import Mathlib
import HarnessLib
import Literature.Analysis.FluidPDE.TypeIAncientMild
import Literature.Analysis.FluidPDE.LocalTypeIReverseTools
import Literature.Analysis.FluidPDE.LocalTypeIPersistenceHolds
import Literature.Analysis.FluidPDE.LocalTypeIProofs
import Literature.Analysis.FluidPDE.LocalTypeIScaling
import Summits.NavierStokesRegularity.NavierStokesRegularity.Theorems.SqueezeCycleExtremalElementExistsRescale
import Summits.NavierStokesRegularity.NavierStokesRegularity.Theorems.SqueezeCycleExtremalElementExistsExtraction
import Summits.NavierStokesRegularity.NavierStokesRegularity.Theorems.SymmetryModuliCountAxisymEndLiouvilleOfFarPastLedgerDriver

/-!
# Route SymmetryModuliCount — crux `ForcedSymmetry` (stmt-NavierStokesRegularity-4052),
# line `blow-down-census`: the general blow-down DRIVER

Theorems file serving the registered stub `stub_blowDownDriver` of the skeleton line
`blow-down-census` for the crux item
`Summit.NavierStokesRegularity.NavierStokesRegularity.Theses.SymmetryModuliCount.ForcedSymmetry`.

It is the landed 𝒦-route driver
`AxisymEndLiouvilleOfFarPastLedger.exists_singular_axisymmetric_limit`
(`Theorems/SymmetryModuliCountAxisymEndLiouvilleOfFarPastLedgerDriver.lean`) with the symmetry
transport deleted and the `C¹_loc`-limit in the Type-I ancient mild class `A_C` added:

* an element `v ∈ A_C` (`IsTypeIAncientMild C v`) with the Leray-rate ledger `K` and
  `v(t₀, x₀) ≠ 0`, `t₀ < 0`, is blown down about the centre `(t₁, x₁) = (t₀/2, x₀)` at the
  scales `c_k = k + 1 + √(−t₁) → ∞`: the blow-downs `V_k = c_k v(t₁ + c_k² ·, x₁ + c_k ·)` are
  backward shifts by `T_k = −t₁/c_k² ∈ (0, 1]` of the zooms `c_k v(c_k² ·, x₁ + c_k ·) ∈ A_C`
  (`isTypeIAncientMild_zoom`, ledger by `scaledEnergy_zoom`), hence lie in `A_C`
  (`IsTypeIAncientMild.comp_sub_right`) and — by the two class hypotheses `hcubic`, `hPress`
  (uniform cubic bound, pressure package) — in Albritton–Barker's class 𝒦 uniformly;
* `SuitableCompactness_holds` (A–B Lemma 2.2) extracts an `L³_loc` suitable weak limit `U` along
  `σ`, SINGULAR at the origin by `PersistenceOfSingularities_holds` (A–B Prop. 2.3) since
  `‖V_k‖_{L∞(Q(0,R))} → ∞` (`tendsto_eLpNorm_top_zoom_atTop`);
* `exists_tendsto_of_isTypeIAncientMild_seq` (KNSS 2009 Lemma 6.1 / Prop. 4.1) extracts along a
  further subsequence `φ` a slice-wise pointwise and locally uniform limit `W ∈ A_C`;
* `U = W` a.e. on `Q(0, ½)`: the `L³` convergence gives convergence in measure, an a.e.-convergent
  subsequence, and uniqueness of limits at every point of the open lower half-space.

## References

* D. Albritton, T. Barker, J. Math. Fluid Mech. 21 (2019) = arXiv:1811.00502, Lemma 2.2,
  Prop. 2.3, §3. [AlbrittonBarker2019]
* G. Koch, N. Nadirashvili, G. Seregin, V. Šverák, Acta Math. 203 (2009), Lemma 6.1, Prop. 4.1.
  [KochNadirashviliSereginSverak2009]
-/

noncomputable section

-- the summit and its single problem share the name (D-0017 nested layout)
set_option linter.dupNamespace false

open MeasureTheory Set Metric Filter Function TopologicalSpace
open scoped ENNReal NNReal Topology

namespace Summit.NavierStokesRegularity.NavierStokesRegularity.Theorems.ForcedSymmetry.BlowDownCensus

open Literature.Analysis.FluidPDE
open Summit.NavierStokesRegularity.NavierStokesRegularity.Theorems
open Summit.NavierStokesRegularity.NavierStokesRegularity.Theorems.AxisymEndLiouvilleOfFarPastLedger

/-- **The general blow-down DRIVER** of the line `blow-down-census` (the landed
`AxisymEndLiouvilleOfFarPastLedger.exists_singular_axisymmetric_limit` with the symmetry transport
deleted and the `A_C`-limit added). Inputs: the uniform cubic bound and the pressure package for
the class `A_C ∩ {ledger K}` (hypotheses), an element `v` with ledger `K` and `v(t₀,x₀) ≠ 0`,
`t₀ < 0`. Output: a centre `(t₁,x₁)`, `t₁ < 0`, scales `c_k > 0`, `c_k → ∞` (already passed to
the subsequence), the `L³_loc` suitable weak limit `U` of the blow-downs
`c_k v(t₁ + c_k² s, x₁ + c_k y)` in `Q(0,1)` — SINGULAR at the origin by
`SuitableCompactness_holds` + `PersistenceOfSingularities_holds` (A–B Lemma 2.2, Prop 2.3) fed by
`tendsto_eLpNorm_top_zoom_atTop` — and their slice-wise pointwise and locally uniform limit
`W ∈ A_C` (`exists_tendsto_of_isTypeIAncientMild_seq` applied to the blow-downs, which lie in
`A_C` by `isTypeIAncientMild_zoom` + `comp_sub_right`), identified with `U` a.e. on `Q(0,½)`
(an a.e.-convergent subsequence of the `L³` convergence).
[cite: AlbrittonBarker2019, Lemma 2.2, Prop. 2.3 and §3] -/
theorem stub_blowDownDriver :
    ∀ (C K D₀ : ℝ),
    (∀ w : ℝ → EuclideanSpace ℝ (Fin 3) → EuclideanSpace ℝ (Fin 3), IsTypeIAncientMild C w →
      (∀ t < 0, ∀ (x₀ : EuclideanSpace ℝ (Fin 3)) (R : ℝ), 0 < R →
        ∫ x in ball x₀ R, ‖w t x‖ ^ 2 ≤ K * R) →
      ∫⁻ z in parabolicCylinder 1 (0 : ℝ × EuclideanSpace ℝ (Fin 3)), ‖w z.1 z.2‖ₑ ^ (3 : ℕ) ≤
        ENNReal.ofReal (2 * C * K)) →
    (∀ w : ℝ → EuclideanSpace ℝ (Fin 3) → EuclideanSpace ℝ (Fin 3), IsTypeIAncientMild C w →
      (∀ t < 0, ∀ (x₀ : EuclideanSpace ℝ (Fin 3)) (R : ℝ), 0 < R →
        ∫ x in ball x₀ R, ‖w t x‖ ^ 2 ≤ K * R) →
      ∀ T ∈ Ioc (0 : ℝ) 1, ∃ q : ℝ → EuclideanSpace ℝ (Fin 3) → ℝ,
        IsSuitableWeakSolutionInBall 1 0 (fun s y => w (s - T) y) q ∧
        ∫⁻ z in parabolicCylinder 1 (0 : ℝ × EuclideanSpace ℝ (Fin 3)), ‖q z.1 z.2‖ₑ ^ (3 / 2 : ℝ) ≤
          ENNReal.ofReal D₀) →
    ∀ (v : ℝ → EuclideanSpace ℝ (Fin 3) → EuclideanSpace ℝ (Fin 3)), IsTypeIAncientMild C v →
      (∀ t < 0, ∀ (x₀ : EuclideanSpace ℝ (Fin 3)) (R : ℝ), 0 < R →
        ∫ x in ball x₀ R, ‖v t x‖ ^ 2 ≤ K * R) →
      ∀ (t₀ : ℝ) (x₀ : EuclideanSpace ℝ (Fin 3)), t₀ < 0 → v t₀ x₀ ≠ 0 →
      ∃ (t₁ : ℝ) (x₁ : EuclideanSpace ℝ (Fin 3)) (c : ℕ → ℝ)
        (U W : ℝ → EuclideanSpace ℝ (Fin 3) → EuclideanSpace ℝ (Fin 3)),
        t₁ < 0 ∧ (∀ k, 0 < c k) ∧ Tendsto c atTop atTop ∧ IsTypeIAncientMild C W ∧
        (∀ s < 0, ∀ y, Tendsto (fun k => c k • v (t₁ + c k ^ 2 * s) (x₁ + c k • y)) atTop (𝓝 (W s y))) ∧
        (∀ s < 0, TendstoLocallyUniformly
          (fun k (y : EuclideanSpace ℝ (Fin 3)) => c k • v (t₁ + c k ^ 2 * s) (x₁ + c k • y)) (W s) atTop) ∧
        IsBackwardSingularPoint U 0 ∧
        uncurry U =ᵐ[volume.restrict (parabolicCylinder (1 / 2) (0 : ℝ × EuclideanSpace ℝ (Fin 3)))]
          uncurry W := by
  intro C K D₀ hcubic hPress v hv hKv t₀ x₀ ht₀ hne
  -- ### the centre `(t₁, x₀)`, the radius, the scales
  set t₁ : ℝ := t₀ / 2 with ht₁
  have ht₁0 : t₁ < 0 := by rw [ht₁]; linarith
  have ht₀₁ : t₀ < t₁ := by rw [ht₁]; linarith
  set z₁ : ℝ × EuclideanSpace ℝ (Fin 3) := (t₁, x₀) with hz₁
  set ρ : ℝ := Real.sqrt (t₁ - t₀) + 1 with hρ
  have hρ0 : 0 < ρ := by positivity
  have hz₀ : ((t₀, x₀) : ℝ × EuclideanSpace ℝ (Fin 3)) ∈ parabolicCylinder ρ z₁ := by
    rw [mem_parabolicCylinder]
    refine ⟨⟨?_, ht₀₁⟩, ?_⟩
    · show t₁ - ρ ^ 2 < t₀
      have h1 : Real.sqrt (t₁ - t₀) ^ 2 = t₁ - t₀ := Real.sq_sqrt (by linarith)
      have h2 : Real.sqrt (t₁ - t₀) < ρ := by rw [hρ]; linarith
      have h3 : Real.sqrt (t₁ - t₀) ^ 2 < ρ ^ 2 := pow_lt_pow_left₀ h2 (Real.sqrt_nonneg _) two_ne_zero
      linarith
    · show dist x₀ x₀ < ρ
      rw [dist_self]
      exact hρ0
  -- `‖v‖_{L∞(Q(z₁, ρ))} ≠ 0`
  have hQO : parabolicCylinder ρ z₁ ⊆ Iio (0 : ℝ) ×ˢ (univ : Set (EuclideanSpace ℝ (Fin 3))) :=
    parabolicCylinder_subset_lowerHalf ht₁0.le ρ
  have hN : eLpNorm (uncurry v) ∞ (volume.restrict (parabolicCylinder ρ z₁)) ≠ 0 :=
    eLpNorm_top_ne_zero_of_continuousOn hv.continuousOn_uncurry hQO hz₀ hne
  set c : ℕ → ℝ := fun k => (k : ℝ) + 1 + Real.sqrt (-t₁) with hc
  have hcpos : ∀ k, 0 < c k := fun k => by simp only [hc]; positivity
  have hctop : Tendsto c atTop atTop := by
    simp only [hc]
    refine tendsto_atTop_add_const_right _ _ ?_
    exact tendsto_atTop_add_const_right _ _ tendsto_natCast_atTop_atTop
  have hcsq : ∀ k, -t₁ ≤ c k ^ 2 := fun k => by
    have h1 : Real.sqrt (-t₁) ≤ c k := by
      simp only [hc]; linarith [Nat.cast_nonneg (α := ℝ) k]
    calc -t₁ = Real.sqrt (-t₁) ^ 2 := (Real.sq_sqrt (by linarith)).symm
      _ ≤ c k ^ 2 := pow_le_pow_left₀ (Real.sqrt_nonneg _) h1 2
  set T : ℕ → ℝ := fun k => -t₁ / c k ^ 2 with hT
  have hT0 : ∀ k, 0 < T k := fun k => div_pos (by linarith) (pow_pos (hcpos k) 2)
  have hT1 : ∀ k, T k ≤ 1 := fun k => (div_le_one (pow_pos (hcpos k) 2)).2 (hcsq k)
  -- ### the zooms `w_k ∈ A_C` and their ledger
  set w : ℕ → ℝ → EuclideanSpace ℝ (Fin 3) → EuclideanSpace ℝ (Fin 3) :=
    fun k => (c k) • stPull (c k ^ 2) (c k) 0 x₀ v with hw
  have hwA : ∀ k, IsTypeIAncientMild C (w k) := fun k => isTypeIAncientMild_zoom hv (hcpos k) x₀
  have hKw : ∀ k, ∀ t < 0, ∀ (y₀ : EuclideanSpace ℝ (Fin 3)) (R : ℝ), 0 < R →
      ∫ y in ball y₀ R, ‖w k t y‖ ^ 2 ≤ K * R := by
    intro k t ht y₀ R hR
    have h1 := scaledEnergy_zoom (hcpos k) x₀ y₀ v t hR
    have hct : c k ^ 2 * t < 0 := mul_neg_of_pos_of_neg (pow_pos (hcpos k) 2) ht
    have hcR : 0 < c k * R := mul_pos (hcpos k) hR
    have h2 : ∫ x in ball (x₀ + c k • y₀) (c k * R), ‖v (c k ^ 2 * t) x‖ ^ 2 ≤ K * (c k * R) :=
      hKv _ hct _ _ hcR
    have h3 : R⁻¹ * ∫ y in ball y₀ R, ‖w k t y‖ ^ 2 ≤ K := by
      rw [hw, h1]
      calc (c k * R)⁻¹ * ∫ x in ball (x₀ + c k • y₀) (c k * R), ‖v (c k ^ 2 * t) x‖ ^ 2
          ≤ (c k * R)⁻¹ * (K * (c k * R)) := mul_le_mul_of_nonneg_left h2 (inv_nonneg.2 hcR.le)
        _ = K := by rw [mul_comm K, ← mul_assoc, inv_mul_cancel₀ hcR.ne', one_mul]
    have h4 : ∫ y in ball y₀ R, ‖w k t y‖ ^ 2 ≤ R * K := (inv_mul_le_iff₀ hR).1 h3
    linarith [mul_comm R K]
  -- ### the blow-downs `V_k = w_k(· - T_k) = c_k v(t₁ + c_k² ·, x₀ + c_k ·)`
  set V : ℕ → ℝ → EuclideanSpace ℝ (Fin 3) → EuclideanSpace ℝ (Fin 3) :=
    fun k => (c k) • stPull (c k ^ 2) (c k) t₁ x₀ v with hV
  have hcT : ∀ k (s : ℝ), c k ^ 2 * (s - T k) = t₁ + c k ^ 2 * s := fun k s => by
    have hc0 : c k ≠ 0 := (hcpos k).ne'
    simp only [hT]
    field_simp
    ring
  have hVw : ∀ k, (fun s y => w k (s - T k) y) = V k := by
    intro k
    funext s y
    simp only [hw, hV, smul_stPull_apply, zero_add, hcT]
  have hVapply : ∀ k (s : ℝ) (y : EuclideanSpace ℝ (Fin 3)),
      V k s y = c k • v (t₁ + c k ^ 2 * s) (x₀ + c k • y) := fun k s y => by
    simp only [hV, smul_stPull_apply]
  have hVfun : ∀ k (s : ℝ), V k s = fun y => c k • v (t₁ + c k ^ 2 * s) (x₀ + c k • y) :=
    fun k s => funext (hVapply k s)
  have hVA : ∀ k, IsTypeIAncientMild C (V k) := fun k => by
    rw [← hVw k]; exact (hwA k).comp_sub_right (hT0 k).le
  have hKV : ∀ k, ∀ t < 0, ∀ (y₀ : EuclideanSpace ℝ (Fin 3)) (R : ℝ), 0 < R →
      ∫ y in ball y₀ R, ‖V k t y‖ ^ 2 ≤ K * R := by
    intro k t ht y₀ R hR
    rw [← hVw k]
    exact hKw k (t - T k) (by linarith [hT0 k]) y₀ R hR
  -- ### the pressures
  have hq : ∀ k, ∃ q : ℝ → EuclideanSpace ℝ (Fin 3) → ℝ, IsSuitableWeakSolutionInBall 1 0 (V k) q ∧
      ∫⁻ z in parabolicCylinder 1 (0 : ℝ × EuclideanSpace ℝ (Fin 3)), ‖q z.1 z.2‖ₑ ^ (3 / 2 : ℝ) ≤
        ENNReal.ofReal D₀ := by
    intro k
    obtain ⟨q, h1, h2⟩ := hPress (w k) (hwA k) (hKw k) (T k) ⟨hT0 k, hT1 k⟩
    rw [hVw k] at h1
    exact ⟨q, h1, h2⟩
  choose q hball hqD using hq
  -- ### the hypotheses of Lemma 2.2
  have hsup : (⨆ k, eLpNorm (uncurry (V k)) 3
        (volume.restrict (parabolicCylinder 1 (0 : ℝ × EuclideanSpace ℝ (Fin 3)))) +
      eLpNorm (uncurry (q k)) (3 / 2)
        (volume.restrict (parabolicCylinder 1 (0 : ℝ × EuclideanSpace ℝ (Fin 3))))) < ∞ := by
    have hbound : ∀ k, eLpNorm (uncurry (V k)) 3
          (volume.restrict (parabolicCylinder 1 (0 : ℝ × EuclideanSpace ℝ (Fin 3)))) +
        eLpNorm (uncurry (q k)) (3 / 2)
          (volume.restrict (parabolicCylinder 1 (0 : ℝ × EuclideanSpace ℝ (Fin 3)))) ≤
        ENNReal.ofReal (2 * C * K) ^ (1 / 3 : ℝ) + ENNReal.ofReal D₀ ^ (2 / 3 : ℝ) := fun k =>
      eLpNorm_three_add_le (hcubic (V k) (hVA k) (hKV k)) (hqD k)
    refine lt_of_le_of_lt (iSup_le hbound) ?_
    exact ENNReal.add_lt_top.2 ⟨ENNReal.rpow_lt_top_of_nonneg (by norm_num) ENNReal.ofReal_ne_top,
      ENNReal.rpow_lt_top_of_nonneg (by norm_num) ENNReal.ofReal_ne_top⟩
  -- ### Lemma 2.2 and persistence of singularities
  obtain ⟨u, p, σ, hσ, hlim⟩ := SuitableCompactness_holds V q hball hsup
  have hsing : IsBackwardSingularPoint u 0 := by
    refine PersistenceOfSingularities_holds (fun j => V (σ j)) (fun j => q (σ j)) u p
      (fun j => hball (σ j)) ?_ ?_ ?_
    · refine lt_of_le_of_lt (iSup_le fun j => ?_) hsup
      exact le_iSup (fun k => eLpNorm (uncurry (V k)) 3
        (volume.restrict (parabolicCylinder 1 (0 : ℝ × EuclideanSpace ℝ (Fin 3)))) +
        eLpNorm (uncurry (q k)) (3 / 2)
        (volume.restrict (parabolicCylinder 1 (0 : ℝ × EuclideanSpace ℝ (Fin 3))))) (σ j)
    · intro R hR
      obtain ⟨h1, -, h3, h4⟩ := hlim R hR
      exact ⟨h1, h3, h4⟩
    · intro R hR
      have ht := tendsto_eLpNorm_top_zoom_atTop (u := v) (z₁ := z₁) hρ0 (fun j => hcpos (σ j))
        (hctop.comp hσ.tendsto_atTop) hN hR.1
      exact ht.limsup_eq
  -- ### the `C¹_loc` limit in `A_C` along a further subsequence
  obtain ⟨φ, hφ, W, hW, hpt, -, hlu, -⟩ :=
    exists_tendsto_of_isTypeIAncientMild_seq C (w := fun j => V (σ j)) (fun j => hVA (σ j))
  -- ### the identification `u = W` a.e. on `Q(0, 1/2)`
  have h12 : (1 / 2 : ℝ) ∈ Ioo (0 : ℝ) 1 := ⟨by norm_num, by norm_num⟩
  obtain ⟨-, hL3u, hconv, -⟩ := hlim (1 / 2) h12
  set Q₂ : Set (ℝ × EuclideanSpace ℝ (Fin 3)) := parabolicCylinder (1 / 2) (0 : ℝ × EuclideanSpace ℝ (Fin 3))
    with hQ₂
  have hQm : MeasurableSet Q₂ := (isOpen_parabolicCylinder _ _).measurableSet
  have hQ₂sub : Q₂ ⊆ Ioo (-1 : ℝ) 0 ×ˢ (univ : Set (EuclideanSpace ℝ (Fin 3))) := by
    intro z hz
    rw [hQ₂, mem_parabolicCylinder] at hz
    refine ⟨⟨?_, ?_⟩, mem_univ _⟩
    · have := hz.1.1; simp at this; linarith
    · have := hz.1.2; simpa using this
  have hVm : ∀ j, AEStronglyMeasurable (uncurry (V (σ (φ j)))) (volume.restrict Q₂) := fun j =>
    ((hVA (σ (φ j))).aestronglyMeasurable_uncurry (s := -1) le_rfl).mono_measure
      (Measure.restrict_mono hQ₂sub le_rfl)
  have hum : AEStronglyMeasurable (uncurry u) (volume.restrict Q₂) := hL3u.1
  have hconvφ : Tendsto (fun j => eLpNorm (uncurry (V (σ (φ j))) - uncurry u) 3 (volume.restrict Q₂))
      atTop (𝓝 0) := hconv.comp hφ.tendsto_atTop
  have hmeas : TendstoInMeasure (volume.restrict Q₂) (fun j => uncurry (V (σ (φ j)))) atTop (uncurry u) :=
    tendstoInMeasure_of_tendsto_eLpNorm (by norm_num) hVm hum hconvφ
  obtain ⟨ns, hns, hae⟩ := hmeas.exists_seq_tendsto_ae
  have hUW : uncurry u =ᵐ[volume.restrict Q₂] uncurry W := by
    filter_upwards [hae, ae_restrict_mem hQm] with z hz hzQ
    obtain ⟨s, y⟩ := z
    have hs : s < 0 := by have := (mem_parabolicCylinder.1 hzQ).1.2; simpa using this
    have h2 : Tendsto (fun i => V (σ (φ (ns i))) s y) atTop (𝓝 (W s y)) :=
      (hpt s hs y).comp hns.tendsto_atTop
    exact tendsto_nhds_unique hz h2
  -- ### the output
  refine ⟨t₁, x₀, fun j => c (σ (φ j)), u, W, ht₁0, fun j => hcpos _,
    hctop.comp (hσ.tendsto_atTop.comp hφ.tendsto_atTop), hW, ?_, ?_, hsing, hUW⟩
  · intro s hs y
    have h := hpt s hs y
    simpa only [hVapply] using h
  · intro s hs
    have h := hlu s hs
    simpa only [hVfun] using h

end Summit.NavierStokesRegularity.NavierStokesRegularity.Theorems.ForcedSymmetry.BlowDownCensus

end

━━━━━━━━━━━━━━━━

• _The problem_
The answer must hold exactly the lines of the entries above, from the first line through the line that contains "import Literature.Analysis.FluidPDE.LocalTypeIProofs", and no others.

• _Answer area_
import Mathlib
import HarnessLib
import Literature.Analysis.FluidPDE.TypeIAncientMild
import Literature.Analysis.FluidPDE.LocalTypeIReverseTools
import Literature.Analysis.FluidPDE.LocalTypeIPersistenceHolds
import Literature.Analysis.FluidPDE.LocalTypeIProofs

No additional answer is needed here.